*** Opening of DATA PROVIDED ***

/-- **The Riemann sums of a distribution supported on `ℤ_p^× × ℤ_p^×`, reindexed by classes**: at
level `e₀ + n` the cells off `((ℤ/p^{e₀+n})^×)²` carry no mass, and the unit cells are the classes
`(η₁γ^s, η₂γ^t)` exactly once (`classOf'_inj`, `exists_classOf'_eq_of_isUnit`). [folklore] -/
theorem riemannSum_eq_sum_classes
    (hsupp : ∀ (L : ℕ) (c : ZMod (p ^ L) × ZMod (p ^ L)), 1 ≤ L → ¬ (IsUnit c.1 ∧ IsUnit c.2) →
      ν.μ L c = 0)
    (f : ℤ_[p] × ℤ_[p] → ℚ_[p]) (n : ℕ) :
    ν.riemannSum f (cyclotomicExponent p + n) =
      ∑ ηη : rootsOfUnity (torsionOrder p) ℤ_[p] × rootsOfUnity (torsionOrder p) ℤ_[p],
        ∑ st : ZMod (p ^ n) × ZMod (p ^ n),
          ν.μ (cyclotomicExponent p + n) (classOf' n ηη.1 st.1, classOf' n ηη.2 st.2) *
            f ((padicIntSq p).repr (cyclotomicExponent p + n)
              (classOf' n ηη.1 st.1, classOf' n ηη.2 st.2)) := by
  classical
  let Ψ : (rootsOfUnity (torsionOrder p) ℤ_[p] × rootsOfUnity (torsionOrder p) ℤ_[p]) ×
      (ZMod (p ^ n) × ZMod (p ^ n)) →
      ZMod (p ^ (cyclotomicExponent p + n)) × ZMod (p ^ (cyclotomicExponent p + n)) :=
    fun q => (classOf' n q.1.1 q.2.1, classOf' n q.1.2 q.2.2)
  have hΨ : Function.Injective Ψ := by
    rintro ⟨⟨η₁, η₂⟩, s, t⟩ ⟨⟨η₁', η₂'⟩, s', t'⟩ h
    obtain ⟨h1, h2⟩ := Prod.mk.inj h
    obtain ⟨rfl, rfl⟩ := classOf'_inj n h1
    obtain ⟨rfl, rfl⟩ := classOf'_inj n h2
    rfl
  let g : ZMod (p ^ (cyclotomicExponent p + n)) × ZMod (p ^ (cyclotomicExponent p + n)) → ℚ_[p] :=
    fun c => ν.μ (cyclotomicExponent p + n) c *
      f ((padicIntSq p).repr (cyclotomicExponent p + n) c)
  have h1 : ν.riemannSum f (cyclotomicExponent p + n) = ∑ c, g c := rfl
  have h2 : ∑ c, g c = ∑ c ∈ Finset.univ.image Ψ, g c := by
    refine (Finset.sum_subset (Finset.subset_univ _) fun c _ hc => ?_).symm
    have hcu : ¬ (IsUnit c.1 ∧ IsUnit c.2) := by
      rintro ⟨hu1, hu2⟩
      obtain ⟨η₁, s, hs⟩ := exists_classOf'_eq_of_isUnit n hu1
      obtain ⟨η₂, t, ht⟩ := exists_classOf'_eq_of_isUnit n hu2
      exact hc (Finset.mem_image.mpr ⟨((η₁, η₂), (s, t)), Finset.mem_univ _, Prod.ext hs ht⟩)
    show ν.μ _ c * _ = 0
    rw [hsupp _ c (by have := cyclotomicExponent_ne_zero p; omega) hcu, zero_mul]
  have h3 : ∑ c ∈ Finset.univ.image Ψ, g c = ∑ q, g (Ψ q) := Finset.sum_image fun x _ y _ h => hΨ h
  rw [h1, h2, h3, Fintype.sum_prod_type]
  rfl

/-- **The unit-class sums approximate the Riemann sums**: if `f` varies by at most `δ` on the
level-`(e₀ + n)` cells, then `‖classRepSum f n − RS f (e₀ + n)‖ ≤ ‖ν‖ · δ` (the two sums differ only
in the choice of representatives of the unit cells). [folklore] -/
theorem norm_classRepSum_sub_riemannSum_le
    (hsupp : ∀ (L : ℕ) (c : ZMod (p ^ L) × ZMod (p ^ L)), 1 ≤ L → ¬ (IsUnit c.1 ∧ IsUnit c.2) →
      ν.μ L c = 0)
    {f : ℤ_[p] × ℤ_[p] → ℚ_[p]} {δ : ℝ} (hδ : 0 ≤ δ) {n : ℕ}
    (hf : ∀ x y, (padicIntSq p).proj (cyclotomicExponent p + n) x =
      (padicIntSq p).proj (cyclotomicExponent p + n) y → ‖f x - f y‖ ≤ δ) :
    ‖ν.classRepSum f n - ν.riemannSum f (cyclotomicExponent p + n)‖ ≤ ν.bound * δ := by
  rw [ν.riemannSum_eq_sum_classes hsupp f n, classRepSum_def, ← Finset.sum_sub_distrib]
  refine IsUltrametricDist.norm_sum_le_of_forall_le_of_nonneg (mul_nonneg ν.bound_nonneg hδ)
    fun ηη _ => ?_
  rw [← Finset.sum_sub_distrib]
  refine IsUltrametricDist.norm_sum_le_of_forall_le_of_nonneg (mul_nonneg ν.bound_nonneg hδ)
    fun st _ => ?_
  rw [← mul_sub, norm_mul]
  refine mul_le_mul (ν.norm_le _ _) (hf _ _ ?_) (norm_nonneg _) ν.bound_nonneg
  rw [ProfiniteTower.proj_repr, ProfiniteTower.prod_proj, ProfiniteTower.padicInt_proj,
    ProfiniteTower.padicInt_proj, toZModPow_classRep, toZModPow_classRep]

/-- **The unit-class sums converge to the integral**: for `ν` supported on `ℤ_p^× × ℤ_p^×` and `f`
uniformly continuous, `classRepSum f n → ∫ f dν` (`PAdicDistributionIntegral.integral`). [folklore] -/
theorem tendsto_classRepSum_integral
    (hsupp : ∀ (L : ℕ) (c : ZMod (p ^ L) × ZMod (p ^ L)), 1 ≤ L → ¬ (IsUnit c.1 ∧ IsUnit c.2) →
      ν.μ L c = 0)
    {f : ℤ_[p] × ℤ_[p] → ℚ_[p]} (hf : UniformContinuous f) :
    Tendsto (ν.classRepSum f) atTop (𝓝 (ν.integral f)) := by
  have hsub : Tendsto (fun n : ℕ => cyclotomicExponent p + n) atTop atTop :=
    tendsto_atTop_atTop.mpr fun b => ⟨b, fun n hn => hn.trans (Nat.le_add_left n _)⟩
  have hRS : Tendsto (fun n => ν.riemannSum f (cyclotomicExponent p + n)) atTop (𝓝 (ν.integral f)) :=
    (ν.tendsto_riemannSum_integral hf).comp hsub
  have h0 : Tendsto (fun n => ν.classRepSum f n - ν.riemannSum f (cyclotomicExponent p + n))
      atTop (𝓝 0) := by
    refine Metric.tendsto_atTop.mpr fun ε hε => ?_
    have hb : 0 < ν.bound + 1 := by linarith [ν.bound_nonneg]
    obtain ⟨N, hN⟩ := (padicIntSq p).exists_forall_norm_sub_le hf (div_pos hε hb)
    refine ⟨N, fun n hn => ?_⟩
    rw [dist_zero_right]
    calc ‖ν.classRepSum f n - ν.riemannSum f (cyclotomicExponent p + n)‖
        ≤ ν.bound * (ε / (ν.bound + 1)) := ν.norm_classRepSum_sub_riemannSum_le hsupp
          (div_pos hε hb).le (hN _ (hn.trans (Nat.le_add_left n _)))
      _ < ε := by
          rw [mul_div_assoc', div_lt_iff₀ hb]
          nlinarith [ν.bound_nonneg]
  have h := h0.add hRS
  simpa only [sub_add_cancel, zero_add] using h

/-- Monomials are uniformly continuous on `ℤ_p × ℤ_p`. [folklore] -/
theorem uniformContinuous_monomial (a b : ℕ) :
    UniformContinuous fun zx : ℤ_[p] × ℤ_[p] => (zx.1 : ℚ_[p]) ^ a * (zx.2 : ℚ_[p]) ^ b :=
  CompactSpace.uniformContinuous_of_continuous (by fun_prop)

/-- **The branch series computes the moments of `ν` on `ℤ_p^× × ℤ_p^×`**: for a distribution `ν` on
`ℤ_p × ℤ_p` with `‖ν‖ ≤ 1` supported on pairs of units, `τ ∣ a` and `c ≡ b (mod τ)`,

  `F_c(γ^a − 1, γ^b − 1) = ∫_{ℤ_p × ℤ_p} z^a x^b dν(z, x)`,

i.e. `∫ ω^c(x) ⟨z⟩^a ⟨x⟩^b dν = ∫ z^a x^b dν` read through the Amice transform — the identity behind
the interpolation formula of the two-variable `p`-adic `L`-function at `(k, n)` with
`a = k − 2 ≡ 0 (mod p − 1)`, `b = n − 1`, `c ≡ n − 1` (Delbourgo 2008, Thm. 4.11 & p. 100;
Mazur–Tate–Teitelbaum 1986, §I.13). [cite: Delbourgo2008, Thm. 4.11] -/
theorem padicEval₂_branchSeries_eq_integral (hν : ν.bound ≤ 1)
    (hsupp : ∀ (L : ℕ) (c : ZMod (p ^ L) × ZMod (p ^ L)), 1 ≤ L → ¬ (IsUnit c.1 ∧ IsUnit c.2) →
      ν.μ L c = 0)
    {a b c : ℕ} (hτa : torsionOrder p ∣ a) (hcb : c ≡ b [MOD torsionOrder p]) :
    padicEval₂ (ν.branchSeries c) ((cyclotomicGenerator p : ℚ_[p]) ^ a - 1)
        ((cyclotomicGenerator p : ℚ_[p]) ^ b - 1) =
      ν.integral fun zx => (zx.1 : ℚ_[p]) ^ a * (zx.2 : ℚ_[p]) ^ b :=
  tendsto_nhds_unique (ν.tendsto_classRepSum_pow_branchSeries hν hτa hcb)
    (ν.tendsto_classRepSum_integral hsupp (uniformContinuous_monomial a b))

end Integral

end BoundedDistribution

end Literature.NumberTheory.EllipticCurves

end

*** Close of DATA PROVIDED ***

> _BRIEF_:
Word for word, restate the listing above from its first line to the line with "(ZMod (p ^ n) × ZMod (p ^ n)) →", keeping both.

> _WRITTEN ANSWER_:
/-- **The Riemann sums of a distribution supported on `ℤ_p^× × ℤ_p^×`, reindexed by classes**: at
level `e₀ + n` the cells off `((ℤ/p^{e₀+n})^×)²` carry no mass, and the unit cells are the classes
`(η₁γ^s, η₂γ^t)` exactly once (`classOf'_inj`, `exists_classOf'_eq_of_isUnit`). [folklore] -/
theorem riemannSum_eq_sum_classes
    (hsupp : ∀ (L : ℕ) (c : ZMod (p ^ L) × ZMod (p ^ L)), 1 ≤ L → ¬ (IsUnit c.1 ∧ IsUnit c.2) →
      ν.μ L c = 0)
    (f : ℤ_[p] × ℤ_[p] → ℚ_[p]) (n : ℕ) :
    ν.riemannSum f (cyclotomicExponent p + n) =
      ∑ ηη : rootsOfUnity (torsionOrder p) ℤ_[p] × rootsOfUnity (torsionOrder p) ℤ_[p],
        ∑ st : ZMod (p ^ n) × ZMod (p ^ n),
          ν.μ (cyclotomicExponent p + n) (classOf' n ηη.1 st.1, classOf' n ηη.2 st.2) *
            f ((padicIntSq p).repr (cyclotomicExponent p + n)
              (classOf' n ηη.1 st.1, classOf' n ηη.2 st.2)) := by
  classical
  let Ψ : (rootsOfUnity (torsionOrder p) ℤ_[p] × rootsOfUnity (torsionOrder p) ℤ_[p]) ×
      (ZMod (p ^ n) × ZMod (p ^ n)) →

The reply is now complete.